Flexible Runtime Testing of LLVM on Embedded Systems

The LLVM Integrated Tester (aka lit) and LLVM Nightly Test infrastructure (aka lnt) systems are the primary means of testing LLVM tools. Lit is the driver system for the regression tests within LLVM and tests the non-target specific behavior of the compiler.  The nightly tests, lnt, comprise complete programs can are used to test the execution of generated code on a particular target.  Together lit and lnt form the LLVM testing infrastructure. While the regression tests are useful, the test suite is not well suited to an embedded system lacking an OS and file system, and some changes need to be made to allow the tests to execute remotely in this environment.
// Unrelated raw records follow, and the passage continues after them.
import Summits.QuantumFields.YangMills.Theorems.BalabanLadderUVSeamRecCeilingsResponseCarriers
import Summits.QuantumFields.YangMills.Theorems.BalabanLadderUVSeamRecCeilingsResponseMomentsUnit
import HarnessLib

/-!
# Crux `UVSeamRec` (stmt-QuantumFields-20043): the carriers press-button AT THE REGISTERED STUB — (split) + K-fold carrier
# moments at `SU(2)`, fundamental representation, any unit eventually `≤ c·uRec` ⇒ the body of `stub_responseMomentsOdd6` BY NAME

Helper file (`--supports stmt-QuantumFields-20043`) of the width-lever seat `ym-20043-ceilings-p2` (lane B, gen 2); sequel of
p535725 `…CeilingsResponseCarriers.lean`.  The slot of record is v5(α) (owner ruling R86k, registry write #9, skeleton
afcf556d5b76a240): ONE non-fed stub `BirthV5A.stub_responseMomentsOdd6 : UV → (RM-package)`, where (RM-package) is the hypothesis of
p532738 `stubCeilings_of_responseMoments` — `∃ a c C₁ B β₁ ℓ₁ P₀ p, 0 < c ∧ (∀ᶠ β, a β ≤ c·Transport.uRec β) ∧ 0 < ℓ₁ ∧ 0 < C₁ ∧
(∀ q β, |p q β| ≤ P₀) ∧ (RM at unit a, SU(2), fundamentalLatticeRep 2)`.  This file states the (β)-architecture press-buttons of
p535725 with EXACTLY that conclusion (modulo the skeleton's `letI := borel _`), so that a closer of the stub writes
`exact responseMomentsOdd6_of_quadratic_and_polymerLaw …` after `letI`/`haveI`.  HONEST FRAMING: composition only; the carriers'
laws ((split), (EM_Q), (PL)) are OPEN (E0′-K with background; Gaussian domination; Bałaban large-field estimates at levels
k ≥ 1 on odd tori); nothing of E0′; not a gap, not Clay.

* `responseMomentsOdd6_of_carriers` — K carriers, B = A₀ + B'.
* `responseMomentsOdd6_of_quadratic_and_polymerLaw` — quadratic carrier (doubled moments) + large-field carrier from a polymer product
  law with constant budgets Λ, W; B = A₀ + max(B_Q, 2e^{2Λ}W).

References: as p535725 / p532738 (Georgii (2011) Thm. 4.17 for the DLR part).
-/

set_option autoImplicit false

noncomputable section

open MeasureTheory Filter Topology Finset
open Literature.MathematicalPhysics.QuantumFieldTheory (GaugeConfig LatticeRep)
open Literature.MathematicalPhysics.QuantumLattice

namespace Summit.QuantumFields.YangMills.Cruxes.UVSeamRec.TemperedResponse

open Summit.QuantumFields.YangMills.Cruxes.OSLegsFromFemtoAndGap.DlrCollarTransfer

section Unit

variable [MeasurableSpace (Matrix.specialUnitaryGroup (Fin 2) ℂ)] [BorelSpace (Matrix.specialUnitaryGroup (Fin 2) ℂ)]

/-- **The body of `stub_responseMomentsOdd6` from CARRIERS.**  At `SU(2)`, fundamental representation, a unit `a` with
`a β ≤ c·uRec β` eventually (`c > 0`), constants `C₁ > 0`, `ℓ₁ > 0`, `A₀`, `B'`, bounded reference values `p`: a pointwise split of the
rescaled cube response into `K ≥ 1` bounded measurable carriers for ALL exteriors plus K-fold joint exponential moments of each carrier on
every odd torus and separated family give the registered stub's conclusion with `B = A₀ + B'` (p535725 `responseMoments_of_carriers`).
[folklore] -/
theorem responseMomentsOdd6_of_carriers {K : ℕ} (hK : 0 < K) {a : ℝ → ℝ} {c C₁ β₁ ℓ₁ A₀ B' P₀ : ℝ}
    {p : Fin 4 × Fin 4 → ℝ → ℝ} (hc : 0 < c) (hle : ∀ᶠ β in atTop, a β ≤ c * Transport.uRec β) (hℓ₁ : 0 < ℓ₁)
    (hC₁ : 0 < C₁) (hp : ∀ q β, |p q β| ≤ P₀)
    (Y : Fin K → ℝ → ℕ → Fin 4 × Fin 4 → (Fin 4 → ℤ) → LGConfig 4 (Matrix.specialUnitaryGroup (Fin 2) ℂ) → ℝ) (MY : ℝ → ℕ → ℝ)
    (hYm : ∀ k β R q x, Measurable (Y k β R q x)) (hYb : ∀ k β R q x η, |Y k β R q x η| ≤ MY β R)
    (hsplit : ∀ β : ℝ, β₁ ≤ β → ∀ R : ℕ, 1 ≤ R → (R : ℝ) * a β ≤ ℓ₁ →
      ∀ (q : Fin 4 × Fin 4) (x : Fin 4 → ℤ), q.1 < q.2 → ∀ η : LGConfig 4 (Matrix.specialUnitaryGroup (Fin 2) ℂ),
        (R : ℝ) ^ 4 / C₁ * |kerE (Matrix.specialUnitaryGroup (Fin 2) ℂ) (fundamentalLatticeRep 2) β (fun k => x k - (R + 1)) (2 * R + 3) η
          (plane (Matrix.specialUnitaryGroup (Fin 2) ℂ) (fundamentalLatticeRep 2) q x) - p q β| ≤ A₀ + ∑ k, Y k β R q x η)
    (hEM : ∀ k : Fin K, ∀ β : ℝ, β₁ ≤ β → ∀ (L n : ℕ) (q : Fin n → Fin 4 × Fin 4) (x : Fin n → (Fin 4 → ℤ)) (R : ℕ),
      (∀ i, (q i).1 < (q i).2) → 1 ≤ R → (R : ℝ) * a β ≤ ℓ₁ → 4 * R + 8 ≤ L →
      (∀ i j : Fin n, i ≠ j → ∃ k : Fin 4,
        (2 * (R : ℤ) + 4) ≤ |((((x i k - x j k : ℤ) : ZMod (2 * L + 1))).valMinAbs : ℤ)|) →
      ∀ T : Finset (Fin n),
        torusE (Matrix.specialUnitaryGroup (Fin 2) ℂ) (fundamentalLatticeRep 2) β L (fun U => Real.exp ((K : ℝ) * ∑ i ∈ T, Y k β R (q i) (x i) U)) ≤
          Real.exp (B' * T.card)) :
    ∃ (a : ℝ → ℝ) (c : ℝ) (C₁ B β₁ ℓ₁ P₀ : ℝ) (p : Fin 4 × Fin 4 → ℝ → ℝ), 0 < c ∧
      (∀ᶠ β in atTop, a β ≤ c * Transport.uRec β) ∧ 0 < ℓ₁ ∧ 0 < C₁ ∧ (∀ q β, |p q β| ≤ P₀) ∧
      ∀ β : ℝ, β₁ ≤ β → ∀ (L n : ℕ) (q : Fin n → Fin 4 × Fin 4) (x : Fin n → (Fin 4 → ℤ)) (R : ℕ),
        (∀ i, (q i).1 < (q i).2) → 1 ≤ R → (R : ℝ) * a β ≤ ℓ₁ → 4 * R + 8 ≤ L →
        (∀ i j : Fin n, i ≠ j → ∃ k : Fin 4,
          (2 * (R : ℤ) + 4) ≤ |((((x i k - x j k : ℤ) : ZMod (2 * L + 1))).valMinAbs : ℤ)|) →
        ∀ T : Finset (Fin n),
          torusE (Matrix.specialUnitaryGroup (Fin 2) ℂ) (fundamentalLatticeRep 2) β L
            (fun U => Real.exp (∑ i ∈ T, (R : ℝ) ^ 4 / C₁ *
              |kerE (Matrix.specialUnitaryGroup (Fin 2) ℂ) (fundamentalLatticeRep 2) β (fun k => x i k - (R + 1)) (2 * R + 3) U
                (plane (Matrix.specialUnitaryGroup (Fin 2) ℂ) (fundamentalLatticeRep 2) (q i) (x i)) - p (q i) β|)) ≤ Real.exp (B * T.card) :=
  ⟨a, c, C₁, A₀ + B', β₁, ℓ₁, P₀, p, hc, hle, hℓ₁, hC₁, hp,
    responseMoments_of_carriers (fundamentalLatticeRep 2) a hK Y MY hYm hYb hsplit hEM⟩

/-- **The body of `stub_responseMomentsOdd6` from the (β) split «quadratic + large-field carrier with polymer product law».**  At
`SU(2)`, fundamental representation, unit `a ≤ c·uRec` eventually: (split) `(R⁴/C₁)|kerE − p| ≤ A₀ + Q + LF` for ALL exteriors; (EM_Q)
`⟨exp(2ΣQ_i∘lift)⟩ ≤ e^{B_Q·#T}`; (PL) for LF with constant budgets Λ, W (p528131's typing) ⇒ the registered stub's conclusion with
`B = A₀ + max(B_Q, 2e^{2Λ}W)` (p535725 `responseMoments_of_quadratic_and_polymerLaw`).  A closer of v5(α)'s stub along the (β)
architecture ends with `exact responseMomentsOdd6_of_quadratic_and_polymerLaw …`. [folklore] -/
theorem responseMomentsOdd6_of_quadratic_and_polymerLaw {a : ℝ → ℝ} {c C₁ β₁ ℓ₁ A₀ B_Q Λ W P₀ : ℝ}
    {p : Fin 4 × Fin 4 → ℝ → ℝ} (hc : 0 < c) (hle : ∀ᶠ β in atTop, a β ≤ c * Transport.uRec β) (hℓ₁ : 0 < ℓ₁)
    (hC₁ : 0 < C₁) (hp : ∀ q β, |p q β| ≤ P₀)
    (Q LF : ℝ → ℕ → Fin 4 × Fin 4 → (Fin 4 → ℤ) → LGConfig 4 (Matrix.specialUnitaryGroup (Fin 2) ℂ) → ℝ) (MY : ℝ → ℕ → ℝ)
    (hQm : ∀ β R q x, Measurable (Q β R q x)) (hQb : ∀ β R q x η, |Q β R q x η| ≤ MY β R)
    (hLFm : ∀ β R q x, Measurable (LF β R q x)) (hLFb : ∀ β R q x η, |LF β R q x η| ≤ MY β R)
    (hsplit : ∀ β : ℝ, β₁ ≤ β → ∀ R : ℕ, 1 ≤ R → (R : ℝ) * a β ≤ ℓ₁ →
      ∀ (q : Fin 4 × Fin 4) (x : Fin 4 → ℤ), q.1 < q.2 → ∀ η : LGConfig 4 (Matrix.specialUnitaryGroup (Fin 2) ℂ),
        (R : ℝ) ^ 4 / C₁ * |kerE (Matrix.specialUnitaryGroup (Fin 2) ℂ) (fundamentalLatticeRep 2) β (fun k => x k - (R + 1)) (2 * R + 3) η
          (plane (Matrix.specialUnitaryGroup (Fin 2) ℂ) (fundamentalLatticeRep 2) q x) - p q β| ≤ A₀ + Q β R q x η + LF β R q x η)
    (hEMQ : ∀ β : ℝ, β₁ ≤ β → ∀ (L n : ℕ) (q : Fin n → Fin 4 × Fin 4) (x : Fin n → (Fin 4 → ℤ)) (R : ℕ),
      (∀ i, (q i).1 < (q i).2) → 1 ≤ R → (R : ℝ) * a β ≤ ℓ₁ → 4 * R + 8 ≤ L →
      (∀ i j : Fin n, i ≠ j → ∃ k : Fin 4,
        (2 * (R : ℤ) + 4) ≤ |((((x i k - x j k : ℤ) : ZMod (2 * L + 1))).valMinAbs : ℤ)|) →
      ∀ T : Finset (Fin n),
        torusE (Matrix.specialUnitaryGroup (Fin 2) ℂ) (fundamentalLatticeRep 2) β L
          (fun U => Real.exp (((2 : ℕ) : ℝ) * ∑ i ∈ T, Q β R (q i) (x i) U)) ≤ Real.exp (B_Q * T.card))
    (hPL : ∀ β : ℝ, β₁ ≤ β → ∀ (L n : ℕ) (q : Fin n → Fin 4 × Fin 4) (x : Fin n → (Fin 4 → ℤ)) (R : ℕ),
      (∀ i, (q i).1 < (q i).2) → 1 ≤ R → (R : ℝ) * a β ≤ ℓ₁ → 4 * R + 8 ≤ L →
      (∀ i j : Fin n, i ≠ j → ∃ k : Fin 4,
        (2 * (R : ℤ) + 4) ≤ |((((x i k - x j k : ℤ) : ZMod (2 * L + 1))).valMinAbs : ℤ)|) →
      ∃ (κ : Type) (S : Finset κ) (E : κ → Set (LGConfig 4 (Matrix.specialUnitaryGroup (Fin 2) ℂ))) (w : κ → ℝ) (cf : Fin n → κ → ℝ),
        (∀ γ, MeasurableSet (E γ)) ∧ (∀ γ ∈ S, 0 ≤ w γ) ∧ (∀ i, ∀ γ ∈ S, 0 ≤ cf i γ) ∧
        (∀ (i : Fin n) (U : GaugeConfig 4 (2 * L + 1) (Matrix.specialUnitaryGroup (Fin 2) ℂ)),
          LF β R (q i) (x i) (torusLift (2 * L + 1) U) ≤
            ∑ γ ∈ S, cf i γ * (E γ).indicator (fun _ => (1 : ℝ)) (torusLift (2 * L + 1) U)) ∧
        (∀ γ ∈ S, ∑ i, cf i γ ≤ Λ) ∧ (∀ i, ∑ γ ∈ S, cf i γ * w γ ≤ W) ∧
        (∀ A, A ⊆ S → torusE (Matrix.specialUnitaryGroup (Fin 2) ℂ) (fundamentalLatticeRep 2) β L
          (fun U => ∏ γ ∈ A, (E γ).indicator (fun _ => (1 : ℝ)) U) ≤ ∏ γ ∈ A, w γ)) :
    ∃ (a : ℝ → ℝ) (c : ℝ) (C₁ B β₁ ℓ₁ P₀ : ℝ) (p : Fin 4 × Fin 4 → ℝ → ℝ), 0 < c ∧
      (∀ᶠ β in atTop, a β ≤ c * Transport.uRec β) ∧ 0 < ℓ₁ ∧ 0 < C₁ ∧ (∀ q β, |p q β| ≤ P₀) ∧
      ∀ β : ℝ, β₁ ≤ β → ∀ (L n : ℕ) (q : Fin n → Fin 4 × Fin 4) (x : Fin n → (Fin 4 → ℤ)) (R : ℕ),
        (∀ i, (q i).1 < (q i).2) → 1 ≤ R → (R : ℝ) * a β ≤ ℓ₁ → 4 * R + 8 ≤ L →
        (∀ i j : Fin n, i ≠ j → ∃ k : Fin 4,
          (2 * (R : ℤ) + 4) ≤ |((((x i k - x j k : ℤ) : ZMod (2 * L + 1))).valMinAbs : ℤ)|) →
        ∀ T : Finset (Fin n),
          torusE (Matrix.specialUnitaryGroup (Fin 2) ℂ) (fundamentalLatticeRep 2) β L
            (fun U => Real.exp (∑ i ∈ T, (R : ℝ) ^ 4 / C₁ *
              |kerE (Matrix.specialUnitaryGroup (Fin 2) ℂ) (fundamentalLatticeRep 2) β (fun k => x i k - (R + 1)) (2 * R + 3) U
                (plane (Matrix.specialUnitaryGroup (Fin 2) ℂ) (fundamentalLatticeRep 2) (q i) (x i)) - p (q i) β|)) ≤ Real.exp (B * T.card) :=
  ⟨a, c, C₁, A₀ + max B_Q (2 * Real.exp (2 * Λ) * W), β₁, ℓ₁, P₀, p, hc, hle, hℓ₁, hC₁, hp,
    responseMoments_of_quadratic_and_polymerLaw (fundamentalLatticeRep 2) a Q LF MY hQm hQb hLFm hLFb hsplit hEMQ hPL⟩

end Unit

end Summit.QuantumFields.YangMills.Cruxes.UVSeamRec.TemperedResponse

end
In this post, I expand on some of the alterations we have made to run the test suite remotely through the GNU Debugger, GDB, and I will also examine how we can use the GCC regression test suite with Clang as a (very large) additional set of execution tests.

A little clarification

The official documentation of LLVM is sloppy in places, using the generic term “test suite”, when it is not clear if it means the tests run by lit, the tests run by lnt or both.  And to confuse things further, lit and lnt are the names of tools to run tests, but are quite often used to refer to the set of tests to which they are usually applied.  Not helped by the fact that both sets of tests can be run in different ways, nor by the fact that the tools can be used to run other tests.
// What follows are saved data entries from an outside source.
/-- **Outward chains.** If every site of norm `> M` lies in `S`, a site `v` of norm `> M` is
joined inside `S` to sites of every larger norm. [folklore] -/
theorem exists_pathIn_triNorm_eq_add {S : Set (Site 2)} {M : ℤ} (hS : ∀ u, M < triNorm u → u ∈ S)
    {v : Site 2} (hv : M < triNorm v) :
    ∀ k : ℕ, ∃ u, triNorm u = triNorm v + k ∧ PathIn triGraph S v u
  | 0 => ⟨v, by simp, PathIn.refl (hS v hv)⟩
  | k + 1 => by
    obtain ⟨u, hu, hp⟩ := exists_pathIn_triNorm_eq_add hS hv k
    obtain ⟨u', huu', hu'⟩ := exists_triGraph_adj_triNorm_eq_add_one u
    refine ⟨u', by rw [hu', hu]; push_cast; ring, hp.tail huu' (hS u' ?_)⟩
    rw [hu', hu]; have := triNorm_nonneg v; omega

/-- **Inward chains.** If every site of norm `< m` lies in `S`, every site of norm `< m` is joined
inside `S` to the origin (descend along `exists_triGraph_adj_triNorm_add_one_eq`). [folklore] -/
theorem pathIn_zero_of_triNorm_lt {S : Set (Site 2)} {m : ℤ} (hS : ∀ u, triNorm u < m → u ∈ S) :
    ∀ (n : ℕ) (v : Site 2), triNorm v = n → (n : ℤ) < m → PathIn triGraph S v 0
  | 0, v, hv, hm => by
    obtain rfl : v = 0 := eq_zero_of_triNorm_eq_zero (by exact_mod_cast hv)
    exact PathIn.refl (hS 0 (by simpa using hm))
  | n + 1, v, hv, hm => by
    have hv0 : v ≠ 0 := by rintro rfl; simp at hv; omega
    obtain ⟨y, hvy, hy⟩ := exists_triGraph_adj_triNorm_add_one_eq hv0
    have hyn : triNorm y = n := by push_cast at hv; omega
    exact (PathIn.of_adj (hS v (by omega)) (hS y (by omega)) hvy).trans
      (pathIn_zero_of_triNorm_lt hS n y hyn (by push_cast at hm; omega))

/-! ### Interface walks: the sites on the two sides -/

section Walk

variable {ω : SiteConfig (Site 2)} {F G : HexVertex} {p : hexGraph.Walk F G} {e : ℕ → triGraph.Dart}

/-- The dart condition of `IsSiteInterfaceLoop` (stated for all darts of a walk) in indexed
form: for every step `i` some dart of `𝕋` with open tail and closed head has left face the
`(i+1)`-st and right face the `i`-th face. [folklore] -/
theorem interfaceDarts_iff_getVert :
    (∀ d ∈ p.darts, ∃ e : triGraph.Dart, triEdgeFaces e = (d.snd, d.fst) ∧ e.fst ∈ ω ∧ e.snd ∉ ω) ↔
    (∀ i < p.length, ∃ e : triGraph.Dart, triEdgeFaces e = (p.getVert (i + 1), p.getVert i) ∧ e.fst ∈ ω ∧ e.snd ∉ ω) := by
  constructor
  · intro h i hi
    have hi' : i < p.darts.length := by rw [SimpleGraph.Walk.length_darts]; exact hi
    have := h _ (List.getElem_mem hi')
    rw [SimpleGraph.Walk.darts_getElem_eq_getVert i hi'] at this
    exact this
  · intro h d hd
    obtain ⟨i, hi, rfl⟩ := List.getElem_of_mem hd
    rw [SimpleGraph.Walk.darts_getElem_eq_getVert i hi]
    exact h i (by rwa [SimpleGraph.Walk.length_darts] at hi)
In this blog post we’ll keep things simple.  Lit and lnt are the tools to run tests.  They respectively run the LLVM regression tests (which involve no execution) and the nightly tests (which do involve execution and therefore relate to the particular target on which they run).

Running lnt using GDB

The LLVM test suite has the capability to run through a remote shell, but for a lightweight embedded system this is not feasible. If a target has GDB support then we can potentially debug remotely through the GNU Remote Serial Protocol (RSP). However, this is not supported out of the box and some changes need to be made in order to make it work. For running the test suite through GDB, the target and GDB server also need to support the File I/O Remote Protocol Extension, which allows the target to use the client file system and terminal to execute system calls. This is necessary as lnt operates by comparing the terminal output of the program against a reference output.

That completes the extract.